In closing, it is my duty as an American to try and derail this healthy nation’s evil bid for world skinny-domination and so I have devised an even more evil scheme to dismount them: The Castle Beer Run. This exercise in ethanol-based endurement takes the tradition of the Bollerwagon and multiplies it by infinity. With such athletes like Lance Armstrong and Pete Rose as American idols, I have come up with a way to level the playing field and bring the immergesund (ever-healthy) Germans down a couple of notches to our level. Imagine that you are pulling a wagon full of beer like an average German in May. Easy, right? Now imagine that you are wearing a medieval helmet.

“Oh. Is it hard to breathe in that? Now you are running in smoggy LA”.

Imagine further that you have to guzzle a beer every kilometer until you reach the top. You are now jogging in beer-city, a.k.a., Chicago. The last nail in the coffin is the fact that you are pulling your wagon up a very steep incline to our hilltop castle, Burg Neuhaus (see cover photo). With everything compounded, you my hard-hearted and unprepared friend, are now basically crawling up the near vertical streets of San Francisco.

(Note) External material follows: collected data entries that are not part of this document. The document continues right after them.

import Summits.NavierStokesRegularity.NavierStokesRegularity.Theorems.GaldiLiouvilleGateAllAxesCorePackages
import HarnessLib

/-!
# Galdi's Liouville problem ⟨0895⟩, line «all-axes cylinder budget», piece O1c (5b/·):
# the ONE-STROKE cylinder inequality at fixed cut-offs `(ε, T, Z)`

Route `GaldiLiouvilleGate`, items ⟨0895⟩/⟨0896⟩; LINE allaxes/cylbudget, combined Defs v3.1
(817120c4c833a18a), obligation O1c′ `CylinderBookkeepingSplit` (BLUEPRINT §2–§3, Remark 15).  For a
classical steady pair `(U, P)` (`IsLerayProfile ν 0 U P`, smooth) with the head sign `P + |U|²/2 ≤ c`
(O1b), the identity `∫ (P−c)Δψ + D²ψ(U,U) = 0` (piece 1) for the cylindrical test function
`ψ = χ_Z(x₂)·M(x₀²+x₁²)` (pieces 2–4) and the zone bounds of the density (piece 5a) give, for
`0 < ε ≤ t`, `T ≥ 2(t+ε)`, `Z ≥ 0`, `c₁ = (t+ε)²`, `s = x₀² + x₁²`, `Γ = x₀U₁ − x₁U₀`, and an ABSOLUTE `K`:

  `∫_{s ≤ t², |x₂| ≤ Z} u_z² ≤ K ∫_{t² < s ≤ c₁} (c−P) + c₁ ∫_{c₁ < s ≤ T²} Γ²/s² + K c₁ ∫_{T² < s ≤ 4T²} Γ²/s²`
  `  + (K c₁/T²) ∫_{T² < s ≤ 4T²} (c−P) + K (T²+T) ∫_{s ≤ 4T², |x₂| ≥ Z} (c−P)`   (`core_axialEnergy_bound`, in `ℝ≥0∞`).

No decay of `U`, `P` and no symmetry is used here; the three cut-offs are removed in piece 5c.
[folklore; cite: KorobkovPileckasRusso2015 (Wang monograph Thm 3.5–3.6, the cylinder identities)]
No summit / no ⟨0895⟩–⟨0896⟩ claim is proved here; NS regularity is not touched.
-/

noncomputable section

-- the problem directory repeats the summit name (D-0017); core's `dupNamespace` linter fires
set_option linter.dupNamespace false

open MeasureTheory Set Filter Topology InnerProductSpace Function Metric
open scoped RealInnerProductSpace Laplacian Topology ENNReal

namespace Summit.NavierStokesRegularity.NavierStokesRegularity.Theorems.GaldiLiouville.AllAxesBudget

open Literature.Analysis.FluidPDE
/-- ★★ **GENERIC THREE-STEP TOWER PRIMALITY.** For `E₀, E₁, E₂ ∈ C = k[X 0, …, X 3]` (embedded into `k[x₀, …, x₆]` by `ι : X m ↦ X (m+3)`) with `−E₀` not a square, `−E₁` not a
cube and `−E₂` not a fifth power in `C`: the ideal `I = (x₀² + ιE₀, x₁³ + ιE₁, x₂⁵ + ιE₂)` is PRIME, and `x₃, …, x₆ ∉ I`. (`Φ : k[x] → T₃`, `x₀ ↦ X̄₃`, `x₁ ↦ X̄₂`, `x₂ ↦ X̄₁`,
`x_{m+3} ↦ X m`, kills `I`; three universal properties give a left inverse `T₃ → k[x]/I`; `T₃` is a domain by `isDomain_T₃`.) [folklore] -/
theorem isPrime_span_tower3 (E₀ E₁ E₂ : MvPolynomial (Fin 4) k) (hE₀ : ∀ y : MvPolynomial (Fin 4) k, y ^ 2 + E₀ ≠ 0)
    (hE₁ : ∀ y : MvPolynomial (Fin 4) k, y ^ 3 + E₁ ≠ 0) (hE₂ : ∀ y : MvPolynomial (Fin 4) k, y ^ 5 + E₂ ≠ 0)
    (I : Ideal (MvPolynomial (Fin 7) k))
    (hI : I = Ideal.span {(MvPolynomial.X 0 : MvPolynomial (Fin 7) k) ^ 2 +
        MvPolynomial.eval₂Hom MvPolynomial.C ![MvPolynomial.X 3, MvPolynomial.X 4, MvPolynomial.X 5, MvPolynomial.X 6] E₀,
      (MvPolynomial.X 1 : MvPolynomial (Fin 7) k) ^ 3 +
        MvPolynomial.eval₂Hom MvPolynomial.C ![MvPolynomial.X 3, MvPolynomial.X 4, MvPolynomial.X 5, MvPolynomial.X 6] E₁,
      (MvPolynomial.X 2 : MvPolynomial (Fin 7) k) ^ 5 +
        MvPolynomial.eval₂Hom MvPolynomial.C ![MvPolynomial.X 3, MvPolynomial.X 4, MvPolynomial.X 5, MvPolynomial.X 6] E₂}) :
    I.IsPrime ∧ ∀ m : Fin 4, (![MvPolynomial.X 3, MvPolynomial.X 4, MvPolynomial.X 5, MvPolynomial.X 6] m : MvPolynomial (Fin 7) k) ∉ I := by
  set ι : MvPolynomial (Fin 4) k →+* MvPolynomial (Fin 7) k :=
    MvPolynomial.eval₂Hom MvPolynomial.C ![MvPolynomial.X 3, MvPolynomial.X 4, MvPolynomial.X 5, MvPolynomial.X 6] with hι
  obtain ⟨f₁, hf₁⟩ : ∃ f₁ : Polynomial (MvPolynomial (Fin 4) k), f₁ = X ^ 5 + Polynomial.C E₂ := ⟨_, rfl⟩
  obtain ⟨f₂, hf₂⟩ : ∃ f₂ : Polynomial (AdjoinRoot f₁), f₂ = X ^ 3 + Polynomial.C (AdjoinRoot.of f₁ E₁) := ⟨_, rfl⟩
  obtain ⟨f₃, hf₃⟩ : ∃ f₃ : Polynomial (AdjoinRoot f₂), f₃ = X ^ 2 + Polynomial.C (AdjoinRoot.of f₂ (AdjoinRoot.of f₁ E₀)) := ⟨_, rfl⟩
  obtain ⟨hT₁, hT₂, hT₃⟩ := isDomain_T₃ (MvPolynomial (Fin 4) k) E₀ E₁ E₂ hE₀ hE₁ hE₂ f₁ hf₁ f₂ hf₂ f₃ hf₃
  haveI := hT₁
  haveI := hT₂
  haveI := hT₃
  -- `Φ : k[x] → T₃`
  set j₃ : MvPolynomial (Fin 4) k →+* AdjoinRoot f₃ := (AdjoinRoot.of f₃).comp ((AdjoinRoot.of f₂).comp (AdjoinRoot.of f₁)) with hj₃
  set Φ : MvPolynomial (Fin 7) k →+* AdjoinRoot f₃ := MvPolynomial.eval₂Hom (j₃.comp MvPolynomial.C)
    ![AdjoinRoot.root f₃, AdjoinRoot.of f₃ (AdjoinRoot.root f₂), AdjoinRoot.of f₃ (AdjoinRoot.of f₂ (AdjoinRoot.root f₁)),
      j₃ (MvPolynomial.X 0), j₃ (MvPolynomial.X 1), j₃ (MvPolynomial.X 2), j₃ (MvPolynomial.X 3)] with hΦ
  have hΦC : ∀ a : k, Φ (MvPolynomial.C a) = j₃ (MvPolynomial.C a) := fun a => by
    rw [hΦ, MvPolynomial.eval₂Hom_C, RingHom.comp_apply]
  have hΦX : ∀ i : Fin 7, Φ (MvPolynomial.X i) = ![AdjoinRoot.root f₃, AdjoinRoot.of f₃ (AdjoinRoot.root f₂), AdjoinRoot.of f₃ (AdjoinRoot.of f₂ (AdjoinRoot.root f₁)),
      j₃ (MvPolynomial.X 0), j₃ (MvPolynomial.X 1), j₃ (MvPolynomial.X 2), j₃ (MvPolynomial.X 3)] i := fun i => by
    rw [hΦ, MvPolynomial.eval₂Hom_X']
  -- `Φ ∘ ι = j₃`
  have hΦι : Φ.comp ι = j₃ := by
    refine MvPolynomial.ringHom_ext (fun a => ?_) (fun m => ?_)
    · rw [RingHom.comp_apply, hι, MvPolynomial.eval₂Hom_C, hΦC]
    · rw [RingHom.comp_apply, hι, MvPolynomial.eval₂Hom_X']
      fin_cases m <;> simp [hΦX]
  -- `Φ` kills the three generators
  have hR₁ : AdjoinRoot.root f₁ ^ 5 + AdjoinRoot.of f₁ E₂ = 0 := by
    have h : (X ^ 5 + Polynomial.C E₂).eval₂ (AdjoinRoot.of f₁) (AdjoinRoot.root f₁) = 0 := by rw [← hf₁]; exact AdjoinRoot.eval₂_root f₁
    rwa [Polynomial.eval₂_add, Polynomial.eval₂_X_pow, Polynomial.eval₂_C] at h
  have hR₂ : AdjoinRoot.root f₂ ^ 3 + AdjoinRoot.of f₂ (AdjoinRoot.of f₁ E₁) = 0 := by
    have h : (X ^ 3 + Polynomial.C (AdjoinRoot.of f₁ E₁)).eval₂ (AdjoinRoot.of f₂) (AdjoinRoot.root f₂) = 0 := by rw [← hf₂]; exact AdjoinRoot.eval₂_root f₂
    rwa [Polynomial.eval₂_add, Polynomial.eval₂_X_pow, Polynomial.eval₂_C] at h
  have hR₃ : AdjoinRoot.root f₃ ^ 2 + AdjoinRoot.of f₃ (AdjoinRoot.of f₂ (AdjoinRoot.of f₁ E₀)) = 0 := by
    have h : (X ^ 2 + Polynomial.C (AdjoinRoot.of f₂ (AdjoinRoot.of f₁ E₀))).eval₂ (AdjoinRoot.of f₃) (AdjoinRoot.root f₃) = 0 := by
      rw [← hf₃]; exact AdjoinRoot.eval₂_root f₃
    rwa [Polynomial.eval₂_add, Polynomial.eval₂_X_pow, Polynomial.eval₂_C] at h
  have hΦP₀ : Φ ((MvPolynomial.X 0 : MvPolynomial (Fin 7) k) ^ 2 + ι E₀) = 0 := by
    rw [map_add, map_pow, hΦX, show Φ (ι E₀) = (Φ.comp ι) E₀ from rfl, hΦι]
    simpa only [Matrix.cons_val_zero, hj₃, RingHom.comp_apply] using hR₃
  have hΦP₁ : Φ ((MvPolynomial.X 1 : MvPolynomial (Fin 7) k) ^ 3 + ι E₁) = 0 := by
    rw [map_add, map_pow, hΦX, show Φ (ι E₁) = (Φ.comp ι) E₁ from rfl, hΦι]
    simp only [Matrix.cons_val_one, Matrix.cons_val_zero, hj₃, RingHom.comp_apply]
    rw [← map_pow, ← map_add, hR₂, map_zero]
  have hΦP₂ : Φ ((MvPolynomial.X 2 : MvPolynomial (Fin 7) k) ^ 5 + ι E₂) = 0 := by
    rw [map_add, map_pow, hΦX, show Φ (ι E₂) = (Φ.comp ι) E₂ from rfl, hΦι]
    simp only [Matrix.cons_val, hj₃, RingHom.comp_apply]
    rw [← map_pow, ← map_pow, ← map_add, ← map_add, hR₁, map_zero, map_zero]
  -- `ker Φ = I` via the left inverse `Ψ : T₃ → k[x]/I`
  have hker : RingHom.ker Φ = I := by
    set ψ₀ : MvPolynomial (Fin 4) k →+* MvPolynomial (Fin 7) k ⧸ I := (Ideal.Quotient.mk I).comp ι with hψ₀
    have h₁ : f₁.eval₂ ψ₀ (Ideal.Quotient.mk I (MvPolynomial.X 2)) = 0 := by
      rw [hf₁, Polynomial.eval₂_add, Polynomial.eval₂_X_pow, Polynomial.eval₂_C, hψ₀, RingHom.comp_apply, ← map_pow, ← map_add,
        Ideal.Quotient.eq_zero_iff_mem, hI]
      exact Ideal.subset_span (Or.inr (Or.inr rfl))
    set ψ₁ : AdjoinRoot f₁ →+* MvPolynomial (Fin 7) k ⧸ I := AdjoinRoot.lift ψ₀ (Ideal.Quotient.mk I (MvPolynomial.X 2)) h₁ with hψ₁
    have h₂ : f₂.eval₂ ψ₁ (Ideal.Quotient.mk I (MvPolynomial.X 1)) = 0 := by
      rw [hf₂, Polynomial.eval₂_add, Polynomial.eval₂_X_pow, Polynomial.eval₂_C, hψ₁, AdjoinRoot.lift_of, hψ₀, RingHom.comp_apply, ← map_pow,
        ← map_add, Ideal.Quotient.eq_zero_iff_mem, hI]
      exact Ideal.subset_span (Or.inr (Or.inl rfl))
    set ψ₂ : AdjoinRoot f₂ →+* MvPolynomial (Fin 7) k ⧸ I := AdjoinRoot.lift ψ₁ (Ideal.Quotient.mk I (MvPolynomial.X 1)) h₂ with hψ₂
    have h₃ : f₃.eval₂ ψ₂ (Ideal.Quotient.mk I (MvPolynomial.X 0)) = 0 := by
      rw [hf₃, Polynomial.eval₂_add, Polynomial.eval₂_X_pow, Polynomial.eval₂_C, hψ₂, AdjoinRoot.lift_of, hψ₁, AdjoinRoot.lift_of, hψ₀,
        RingHom.comp_apply, ← map_pow, ← map_add, Ideal.Quotient.eq_zero_iff_mem, hI]
      exact Ideal.subset_span (Or.inl rfl)
    set Ψ : AdjoinRoot f₃ →+* MvPolynomial (Fin 7) k ⧸ I := AdjoinRoot.lift ψ₂ (Ideal.Quotient.mk I (MvPolynomial.X 0)) h₃ with hΨ
    have hΨj : ∀ c : MvPolynomial (Fin 4) k, Ψ (j₃ c) = Ideal.Quotient.mk I (ι c) := fun c => by
      rw [hj₃, RingHom.comp_apply, RingHom.comp_apply, hΨ, AdjoinRoot.lift_of, hψ₂, AdjoinRoot.lift_of, hψ₁, AdjoinRoot.lift_of, hψ₀, RingHom.comp_apply]
    have hcomp : Ψ.comp Φ = Ideal.Quotient.mk I := by
      refine MvPolynomial.ringHom_ext (fun a => ?_) (fun i => ?_)
      · rw [RingHom.comp_apply, hΦC, hΨj, hι, MvPolynomial.eval₂Hom_C]
      · rw [RingHom.comp_apply, hΦX]
        fin_cases i
        · simp only [Fin.zero_eta, Matrix.cons_val_zero]
          rw [hΨ, AdjoinRoot.lift_root]
        · simp only [Fin.mk_one, Matrix.cons_val_one, Matrix.cons_val_zero]
          rw [hΨ, AdjoinRoot.lift_of, hψ₂, AdjoinRoot.lift_root]
        · simp only [Fin.reduceFinMk, Matrix.cons_val]
          rw [hΨ, AdjoinRoot.lift_of, hψ₂, AdjoinRoot.lift_of, hψ₁, AdjoinRoot.lift_root]
        all_goals
          simp only [Fin.reduceFinMk, Matrix.cons_val]
          rw [hΨj, hι, MvPolynomial.eval₂Hom_X']
          simp
    refine le_antisymm (fun g hg => ?_) ?_
    · rw [RingHom.mem_ker] at hg
      rw [← Ideal.Quotient.eq_zero_iff_mem, ← hcomp, RingHom.comp_apply, hg, map_zero]
    · rw [hI, Ideal.span_le]
      rintro _ (rfl | rfl | rfl)
      · exact hΦP₀
      · exact hΦP₁
      · exact hΦP₂
  refine ⟨by rw [← hker]; exact RingHom.ker_isPrime Φ, fun m hm => ?_⟩
  -- `x_{m+3} ∉ I`: its image `X m ∈ C ↪ T₁ ↪ T₂ ↪ T₃` is non-zero
  rw [← hker, RingHom.mem_ker, show (![MvPolynomial.X 3, MvPolynomial.X 4, MvPolynomial.X 5, MvPolynomial.X 6] m : MvPolynomial (Fin 7) k) =
    ι (MvPolynomial.X m) by rw [hι, MvPolynomial.eval₂Hom_X'], show Φ (ι (MvPolynomial.X m)) = (Φ.comp ι) (MvPolynomial.X m) from rfl, hΦι,
    hj₃, RingHom.comp_apply, RingHom.comp_apply] at hm
  have hm₁ := monic_quintic (MvPolynomial (Fin 4) k) E₂ f₁ hf₁
  have hm₂ : f₂.Monic ∧ f₂.natDegree = 3 := by rw [hf₂]; exact (monic_cubic_quadratic _).1
  have hm₃ : f₃.Monic ∧ f₃.natDegree = 2 := by rw [hf₃]; exact (monic_cubic_quadratic _).2
  have hinj₁ : Function.Injective (AdjoinRoot.of f₁) :=
    AdjoinRoot.of.injective_of_degree_ne_zero (by rw [Polynomial.degree_eq_natDegree hm₁.1.ne_zero, hm₁.2]; norm_num)
  have hinj₂ : Function.Injective (AdjoinRoot.of f₂) :=
    AdjoinRoot.of.injective_of_degree_ne_zero (by rw [Polynomial.degree_eq_natDegree hm₂.1.ne_zero, hm₂.2]; norm_num)
  have hinj₃ : Function.Injective (AdjoinRoot.of f₃) :=
    AdjoinRoot.of.injective_of_degree_ne_zero (by rw [Polynomial.degree_eq_natDegree hm₃.1.ne_zero, hm₃.2]; norm_num)
  have h2 : AdjoinRoot.of f₂ (AdjoinRoot.of f₁ (MvPolynomial.X m)) = 0 := hinj₃ (by rw [hm, map_zero])
  have h1 : AdjoinRoot.of f₁ (MvPolynomial.X m) = 0 := hinj₂ (by rw [h2, map_zero])
  exact MvPolynomial.X_ne_zero m (hinj₁ (by rw [h1, map_zero]))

Unlike Marion Jones or Mark McGwire, you don’t need steroids to persevere and win this challenge, or even finish. All you need is beer. As we all know, one of beer’s euphemisms is “liquid encouragement” and, as hazardous as the aforementioned event’s participation is, you will get through.

Did you finish? Of course you did. You had beer cheering you on, encouraging you to keep going. Did you actually win? Herzlichen Glückwunsch! (Congratulations)! Now stumble through your victory lap and then celebrate by singing a drunken rendition of a song about perseverance.

Might I suggest “Survivor” by Destiny’s Child? Surely Beyonce’s voice can’t compare to yours. You are an amazing singer. Go on. You can do it.